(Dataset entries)
::::
import Literature.Analysis.FluidPDE.ClassicalSolution
import Mathlib.Analysis.Calculus.BumpFunction.InnerProduct
import Mathlib.Analysis.InnerProductSpace.Calculus

/-!
# Crux `SymmetricScarExists` (stmt-NavierStokesRegularity-11718), line `logtime-bernoulli-certificate`:
# an explicit non-zero periodic member of the KINEMATIC weighted class with no good slice

Refuter's negative lemma, part 1 of 2 (drefute gen 3; `--supports stmt-NavierStokesRegularity-11718`;
theorems only, no definitions, no named facts).  The bet stubs of the line quantify over
`LB(C, K) = {(U, P) : IsBackwardLeraySolutionOn univ 1 U P ∧ eight weighted bounds}`; previous
generations could only exhibit its ZERO member.  Dropping exactly one of the four fields of
`IsBackwardLeraySolutionOn` — the momentum equation — we construct
`U(s, y) = cos s · φ(‖y‖²) A y + sin s · φ(‖y‖²) A′ y` (`φ` a smooth bump, `A`, `A′` rotation generators
of the `(e₀,e₁)`- and `(e₁,e₂)`-planes): jointly smooth, divergence free
(`isDivFree_radial_smul_skew`: `div(φ(‖y‖²) A y) = φ tr A + 2φ′⟪y, A y⟫ = 0` for skew `A`), obeying all
eight weighted bounds with `P = 0` (compact support, `exists_weight_pow_mul_norm_le`), `2π`-periodic,
and with `∂ₛU(s, e₀) = −sin s · e₁`, `∂ₛU(s, e₂) = −cos s · e₁` — so EVERY slice has a point of `B₂`
where `‖∂ₛU‖ > 1/2` (`exists_kinematic_member`).  Part 2 (`OneGoodSliceWithoutMomentum.lean`) turns
this into `oneGoodSlice_false_without_momentum` and `finiteGaussianAction_false_without_momentum`.
No `sorry`.
-/

noncomputable section

open Set Metric Function Filter Topology
open scoped ContDiff InnerProductSpace RealInnerProductSpace

namespace Summit.NavierStokesRegularity.NavierStokesRegularity.Theorems.SymmetricScarExists.Negative

set_option linter.dupNamespace false

open Literature.Analysis.FluidPDE

/-! ### Generic kinematics: radial × skew fields are divergence free; compact support gives weighted bounds -/

section Generic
::::
▶ [DIRECTIONS] Search the records above for the string "smooth". Report each line that has it.

▶ [SOLUTION]
`U(s, y) = cos s · φ(‖y‖²) A y + sin s · φ(‖y‖²) A′ y` (`φ` a smooth bump, `A`, `A′` rotation generators
of the `(e₀,e₁)`- and `(e₁,e₂)`-planes): jointly smooth, divergence free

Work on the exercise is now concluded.